Li Wensheng, Zeng Lingzhe, Gao Chengying, Liu Ning
IEEE Trans Vis Comput Graph. 2025 Sep;31(9):5494-5506. doi: 10.1109/TVCG.2024.3454467.
While numerous studies have explored NeRF-based novel view synthesis for dynamic humans, they often require training that exceeds several hours, limiting their practicality. Efforts to improve training efficiency have also encountered challenges because it is hard to optimize non-rigid transformations, thus leading to coarse renderings. In this work, we introduce an innovative approach for efficiently learning and integrating neural human representations. To achieve this, we propose a comprehensive utilization of the features stored in both canonical and observational spaces, facilitated through a collaborative refinement process that integrates canonical representations with observational details. Specifically, we initially propose decomposing high-dimensional multi-space feature volume into several feature planes, subsequently utilizing matrix multiplication to explicitly establish the correlations between different planes. This enables the simultaneous optimization of their counterparts across all dimensions by optimizing interpolated features, efficiently integrating associated details, and accelerating the rate of convergence. Additionally, we use the proposed collaborative refinement process to iteratively enhance the canonical representation. By integrating multi-space representations, we further facilitate the co-optimization of multiple frames' time-dependent observations. Experiments demonstrate that our method can achieve high-quality free-viewpoint renderings within nearly 5 minutes of optimization. Compared to state-of-the-art approaches, our results show more realistic rendering details, marking a significant advancement in both performance and efficiency.
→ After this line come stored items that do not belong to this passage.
/-!
# X11b — SEPARATING POLYNOMIALS for the powers of a principal unit and their translate: if
# `b ∉ x^{ℤ}` up to distance `δ`, there are polynomials `≈ 0` on `{x^k}` and `≈ 1` on `{b·x^k}`

HONEST FRAMING (cell `b2b-bsdres`, run/shared/lean/b2b/bsd-rank1-residual/, verbatim in every
file): the goal of the cell is to DELETE the COMBINATION-SHAPED residual classes of the
Birch–Swinnerton-Dyer formula for ALL analytic-rank `≤ 1` elliptic curves over `ℚ` — "full BSD
formula for every rank `≤ 1` curve in class `C`" assembled STRICTLY from published theorems — so
that the rank-`≤ 1` remainder becomes exactly the CONSTRUCTION-SHAPED classes, which are TYPED
(missing-input `Prop`s), NOT attempted. This is not "finishing BSD". Sub-cell
`b2b-bsdres-multr1-p1` (X11b, route R1, gen 25); THEOREMS ONLY (elementary `p`-adic analysis; no
definition, no named fact, no `sorry`); valid at every prime `p`; nothing here changes a label.

## Why this file (step II-b of IDEAL RIGIDITY ACROSS PERIODS, INTENT HOME/INBOX.md 2026-08-21)

For `x ∈ ℂ_p` with `‖x − 1‖ < p⁻¹` and `b ∈ ℂ_p` at distance `≥ δ > 0` from every integer power `x^n`:
§1 the products `Π_k = ∏_{i<p^K} (b − x^{i−k})` — range-shift recursion (`R1.sepProd_succ_mul`),
`‖Π_k/Π_0 − 1‖ ≤ t₀ = ‖x − 1‖·p^{−K}/δ` (`R1.norm_sepProd_div_sub_one_le`), and
`∏_{i<p^K}(b·x^k − x^i) = x^{k p^K}·Π_k` (`R1.prod_mul_pow_sub_pow_eq`); §2
`‖∏_{i<p^K}(x^k − x^i)‖ ≤ ‖x − 1‖^{p^K}·‖(p^K)!‖_p` (`R1.norm_prod_pow_sub_pow_le`) while
`‖Π_0‖ ≥ δ·‖x − 1‖^{p^K−1}·‖(p^K − 1)!‖_p` (`R1.le_norm_sepProd_zero`, via the closest point and
`∏_{i≠i*}(i − i*) = ±i*!·(p^K−1−i*)!`, `R1.prod_erase_sub_eq`); §3 **`R1.exists_separating_polynomial`**:
for every `ε > 0` a polynomial `G ∈ ℂ_p[X]` with `‖G(x^k)‖ ≤ ε` and `‖G(b·x^k) − 1‖ ≤ ε` for ALL
`k : ℕ` (`G = 1 − (1 − (P/Π_0)^N)^N`, `P = ∏_{i<p^K}(X − x^i)`, with the bump of step II-a).

References: [Washington1997] §5.1; [Serre1973] Ch. II §3 (principal units).
-/

noncomputable section

open scoped Classical Topology
open Filter Finset Polynomial
open Summit.BirchSwinnertonDyer.Rank1Residual.X11b.Three.LambdaSupply.PadicUnits

namespace Summit.BirchSwinnertonDyer.Rank1Residual.X11b

variable {p : ℕ} [Fact p.Prime]

/-! ### §0 Small tools -/

/-- A principal unit `x` (`‖x − 1‖ < 1`) is non-zero. [folklore] -/
theorem R1.ne_zero_of_norm_sub_one_lt {x : ℂ_[p]} (hx : ‖x - 1‖ < 1) : x ≠ 0 := by
  intro h; rw [h, zero_sub, norm_neg, norm_one] at hx; exact lt_irrefl _ hx
/-- Product of two elements of the ball `‖u − 1‖ ≤ t` (`t < 1`) is in it. [folklore] -/
theorem R1.norm_mul_sub_one_le {u v : ℂ_[p]} {t : ℝ} (ht : t < 1) (hu : ‖u - 1‖ ≤ t)
    (hv : ‖v - 1‖ ≤ t) : ‖u * v - 1‖ ≤ t := by
  have hv1 : ‖v‖ = 1 := R1.norm_eq_one_of_norm_sub_one_lt (hv.trans_lt ht)
  have h : u * v - 1 = (u - 1) * v + (v - 1) := by ring
  rw [h]
  refine (IsUltrametricDist.norm_add_le_max _ _).trans (max_le ?_ hv)
  rw [norm_mul, hv1, mul_one]; exact hu

/-- `‖u/v − 1‖ ≤ ‖u − v‖/δ` when `‖v‖ ≥ δ > 0`. [folklore] -/
theorem R1.norm_div_sub_one_le {u v : ℂ_[p]} {δ : ℝ} (hδ0 : 0 < δ) (hv : δ ≤ ‖v‖) :
    ‖u / v - 1‖ ≤ ‖u - v‖ / δ := by
  have hv0 : v ≠ 0 := norm_pos_iff.mp (hδ0.trans_le hv)
  have h : u / v - 1 = (u - v) / v := by field_simp
  rw [h, norm_div]
  exact div_le_div_of_nonneg_left (norm_nonneg _) hδ0 hv

/-! ### §1 The products `Π_k` -/

section Products

variable {x b : ℂ_[p]} {δ : ℝ} {K : ℕ}

/-- Factors with exponents congruent mod `p^K` differ by a principal unit within `‖x − 1‖·p^{−K}/δ`.
[cite: Washington1997, §5.1] -/
theorem R1.norm_div_sub_one_le_of_dvd (hx : ‖x - 1‖ < (p : ℝ)⁻¹) (hδ0 : 0 < δ)
    (hδ : ∀ n : ℤ, δ ≤ ‖b - x ^ n‖) {n n' : ℤ} (hK : (p ^ K : ℤ) ∣ n' - n) :
    ‖(b - x ^ n) / (b - x ^ n') - 1‖ ≤ ‖x - 1‖ * (p : ℝ) ^ (-(K : ℤ)) / δ := by
  refine (R1.norm_div_sub_one_le hδ0 (hδ n')).trans ?_
  refine div_le_div_of_nonneg_right ?_ hδ0.le
  have h : b - x ^ n - (b - x ^ n') = x ^ n' - x ^ n := by ring
  rw [h]
  exact R1.norm_zpow_sub_zpow_le_of_dvd hx hK

/-- Range-shift recursion for the products `∏_{i<M+1} (b − x^{i−k})`. [folklore] -/
theorem R1.sepProd_succ_mul (x b : ℂ_[p]) (M k : ℕ) :
    (∏ i ∈ range (M + 1), (b - x ^ ((i : ℤ) - (k + 1 : ℕ)))) * (b - x ^ ((M : ℤ) - k)) =
      (b - x ^ (-1 - (k : ℤ))) * ∏ i ∈ range (M + 1), (b - x ^ ((i : ℤ) - k)) := by
  rw [prod_range_succ' (fun i => b - x ^ ((i : ℤ) - (k + 1 : ℕ))),
    prod_range_succ (fun i => b - x ^ ((i : ℤ) - k))]
  have h0 : ((0 : ℕ) : ℤ) - ((k + 1 : ℕ) : ℤ) = -1 - (k : ℤ) := by push_cast; ring
  have h1 : ∀ i : ℕ, ((i + 1 : ℕ) : ℤ) - ((k + 1 : ℕ) : ℤ) = (i : ℤ) - k := by
    intro i; push_cast; ring
  simp_rw [h1, h0]
  ring

/-- **All `Π_k = ∏_{i<p^K}(b − x^{i−k})` agree with `Π_0` up to a principal unit within
`t₀ = ‖x − 1‖·p^{−K}/δ`** (`t₀ < 1`); induction on `k` with the range-shift recursion.
[cite: Washington1997, §5.1] -/
theorem R1.norm_sepProd_div_sub_one_le (hx : ‖x - 1‖ < (p : ℝ)⁻¹) (hδ0 : 0 < δ)
    (hδ : ∀ n : ℤ, δ ≤ ‖b - x ^ n‖) (ht : ‖x - 1‖ * (p : ℝ) ^ (-(K : ℤ)) / δ < 1) (k : ℕ) :
    ‖(∏ i ∈ range (p ^ K), (b - x ^ ((i : ℤ) - k))) /
        (∏ i ∈ range (p ^ K), (b - x ^ ((i : ℤ) - (0 : ℕ)))) - 1‖ ≤
      ‖x - 1‖ * (p : ℝ) ^ (-(K : ℤ)) / δ := by
  have hp : p.Prime := Fact.out
  set t₀ := ‖x - 1‖ * (p : ℝ) ^ (-(K : ℤ)) / δ with ht₀
  have ht₀0 : 0 ≤ t₀ := by positivity
  have hne : ∀ n : ℤ, b - x ^ n ≠ 0 := fun n => norm_pos_iff.mp (hδ0.trans_le (hδ n))
  have hPne : ∀ k : ℕ, (∏ i ∈ range (p ^ K), (b - x ^ ((i : ℤ) - k))) ≠ 0 :=
    fun k => prod_ne_zero_iff.mpr fun i _ => hne _
  obtain ⟨M, hM⟩ : ∃ M, p ^ K = M + 1 := ⟨p ^ K - 1, (Nat.succ_pred_eq_of_pos (pow_pos hp.pos K)).symm⟩
  induction k with
  | zero =>
    rw [div_self (hPne 0), sub_self, norm_zero]; exact ht₀0
  | succ k ih =>
    -- ratio of consecutive products
    have hrec := R1.sepProd_succ_mul x b M k
    rw [← hM] at hrec
    have hMk : (p ^ K : ℤ) ∣ ((M : ℤ) - k) - (-1 - (k : ℤ)) := by
      refine ⟨1, ?_⟩
      have : (M : ℤ) = (p : ℤ) ^ K - 1 := by
        have := congrArg (fun n : ℕ => (n : ℤ)) hM; push_cast at this; linarith
      rw [this]; ring
    have hratio : ‖(b - x ^ (-1 - (k : ℤ))) / (b - x ^ ((M : ℤ) - k)) - 1‖ ≤ t₀ :=
      R1.norm_div_sub_one_le_of_dvd hx hδ0 hδ hMk
    -- `Π_{k+1}/Π_0 = (Π_k/Π_0) · ratio`
    have heq : (∏ i ∈ range (p ^ K), (b - x ^ ((i : ℤ) - (k + 1 : ℕ)))) /
        (∏ i ∈ range (p ^ K), (b - x ^ ((i : ℤ) - (0 : ℕ)))) =
        ((∏ i ∈ range (p ^ K), (b - x ^ ((i : ℤ) - k))) /
          (∏ i ∈ range (p ^ K), (b - x ^ ((i : ℤ) - (0 : ℕ))))) *
        ((b - x ^ (-1 - (k : ℤ))) / (b - x ^ ((M : ℤ) - k))) := by
      have h1 : (∏ i ∈ range (p ^ K), (b - x ^ ((i : ℤ) - (k + 1 : ℕ)))) =
          (b - x ^ (-1 - (k : ℤ))) * (∏ i ∈ range (p ^ K), (b - x ^ ((i : ℤ) - k))) /
            (b - x ^ ((M : ℤ) - k)) := by
        rw [eq_div_iff (hne _), hrec]
      rw [h1]
      field_simp
    rw [heq]
    exact R1.norm_mul_sub_one_le ht ih hratio

/-- `∏_{i<n}(b·x^k − x^i) = x^{k·n} · ∏_{i<n}(b − x^{i−k})`. [folklore] -/
theorem R1.prod_mul_pow_sub_pow_eq (hx0 : x ≠ 0) (b : ℂ_[p]) (n k : ℕ) :
    ∏ i ∈ range n, (b * x ^ k - x ^ i) = x ^ (k * n) * ∏ i ∈ range n, (b - x ^ ((i : ℤ) - k)) := by
  have hfac : ∀ i : ℕ, b * x ^ k - x ^ i = x ^ k * (b - x ^ ((i : ℤ) - k)) := by
    intro i
    rw [mul_sub, mul_comm (x ^ k) b]
    congr 1
    rw [← zpow_natCast x i, ← zpow_natCast x k, ← zpow_add₀ hx0, add_sub_cancel]
  simp_rw [hfac]
  rw [prod_mul_distrib, prod_const, card_range, ← pow_mul]

end Products

/-! ### §2 The other side: `∏(x^k − x^i)` is small, `Π_0` is not -/

section Bounds

variable {x b : ℂ_[p]} {δ : ℝ} {K : ℕ}

/-- `‖∏_{i<n}(x^k − x^i)‖ ≤ ‖x − 1‖^{n}·‖n!‖_p` (`∏_{i<n}(k − i) = n!·C(k, n)`). [cite: Washington1997, §5.1] -/
theorem R1.norm_prod_pow_sub_pow_le (hx : ‖x - 1‖ < (p : ℝ)⁻¹) (n k : ℕ) :
    ‖∏ i ∈ range n, (x ^ k - x ^ i)‖ ≤ ‖x - 1‖ ^ n * ‖((n.factorial : ℕ) : ℚ_[p])‖ := by
  have hp : p.Prime := Fact.out
  have hp1 : (p : ℝ)⁻¹ ≤ 1 := inv_le_one_of_one_le₀ (by exact_mod_cast hp.one_lt.le)
  have hx1 : ‖x - 1‖ < 1 := hx.trans_le hp1
  by_cases hk : k < n
  · rw [prod_eq_zero (mem_range.mpr hk) (sub_self _), norm_zero]; positivity
  · push Not at hk
    have hfac : ∀ i ∈ range n, ‖x ^ k - x ^ i‖ = ‖x - 1‖ * ‖((k - i : ℕ) : ℚ_[p])‖ := by
      intro i hi
      have hik : i ≤ k := (mem_range.mp hi).le.trans hk
      have hki : k - i ≠ 0 := Nat.sub_ne_zero_of_lt ((mem_range.mp hi).trans_le hk)
      have h1 : x ^ k - x ^ i = x ^ i * (x ^ (k - i) - 1) := by
        rw [mul_sub, mul_one, ← pow_add, Nat.add_sub_cancel' hik]
      rw [h1, norm_mul, norm_pow, R1.norm_eq_one_of_norm_sub_one_lt hx1, one_pow, one_mul,
        R1.norm_pow_sub_one_eq hx hki]
    rw [norm_prod, prod_congr rfl hfac, prod_mul_distrib, prod_const, card_range, ← norm_prod,
      ← Nat.cast_prod, ← Nat.descFactorial_eq_prod_range, Nat.descFactorial_eq_factorial_mul_choose,
      Nat.cast_mul, norm_mul]
    refine mul_le_mul_of_nonneg_left ?_ (pow_nonneg (norm_nonneg _) _)
    exact mul_le_of_le_one_right (norm_nonneg _) (by
      rw [← Int.cast_natCast]; exact Padic.norm_int_le_one _)

/-- `∏_{j<s} (−(j+1)) = (−1)^s · s!`. [folklore] -/
theorem R1.prod_range_neg_succ (s : ℕ) :
    ∏ j ∈ range s, (-((j : ℤ) + 1)) = (-1) ^ s * (s.factorial : ℤ) := by
  have h1 : ∏ j ∈ range s, (-((j : ℤ) + 1)) = ∏ j ∈ range s, ((-1 : ℤ) * ((j : ℤ) + 1)) :=
    prod_congr rfl fun j _ => by ring
  rw [h1, prod_mul_distrib, prod_const, card_range, Nat.factorial_eq_prod_range_add_one, Nat.cast_prod]
  push_cast
  rfl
虽然众多研究探索了基于神经辐射场(NeRF)的动态人体新视角合成,但它们通常需要超过数小时的训练,这限制了其实用性。提高训练效率的努力也遇到了挑战,因为难以优化非刚性变换,从而导致渲染效果粗糙。在这项工作中,我们引入了一种创新方法,用于高效地学习和整合神经人体表示。为此,我们建议通过一个将规范表示与观察细节相结合的协作细化过程,全面利用存储在规范空间和观察空间中的特征。具体而言,我们首先提出将高维多空间特征体分解为几个特征平面,随后利用矩阵乘法明确建立不同平面之间的相关性。这通过优化插值特征、有效整合相关细节并加快收敛速度,实现了在所有维度上同时优化其对应部分。此外,我们使用所提出的协作细化过程来迭代增强规范表示。通过整合多空间表示,我们进一步促进了多帧时间相关观察的协同优化。实验表明,我们的方法可以在近5分钟的优化时间内实现高质量的自由视角渲染。与现有方法相比,我们的结果显示出更逼真的渲染细节,标志着在性能和效率方面都有显著进步。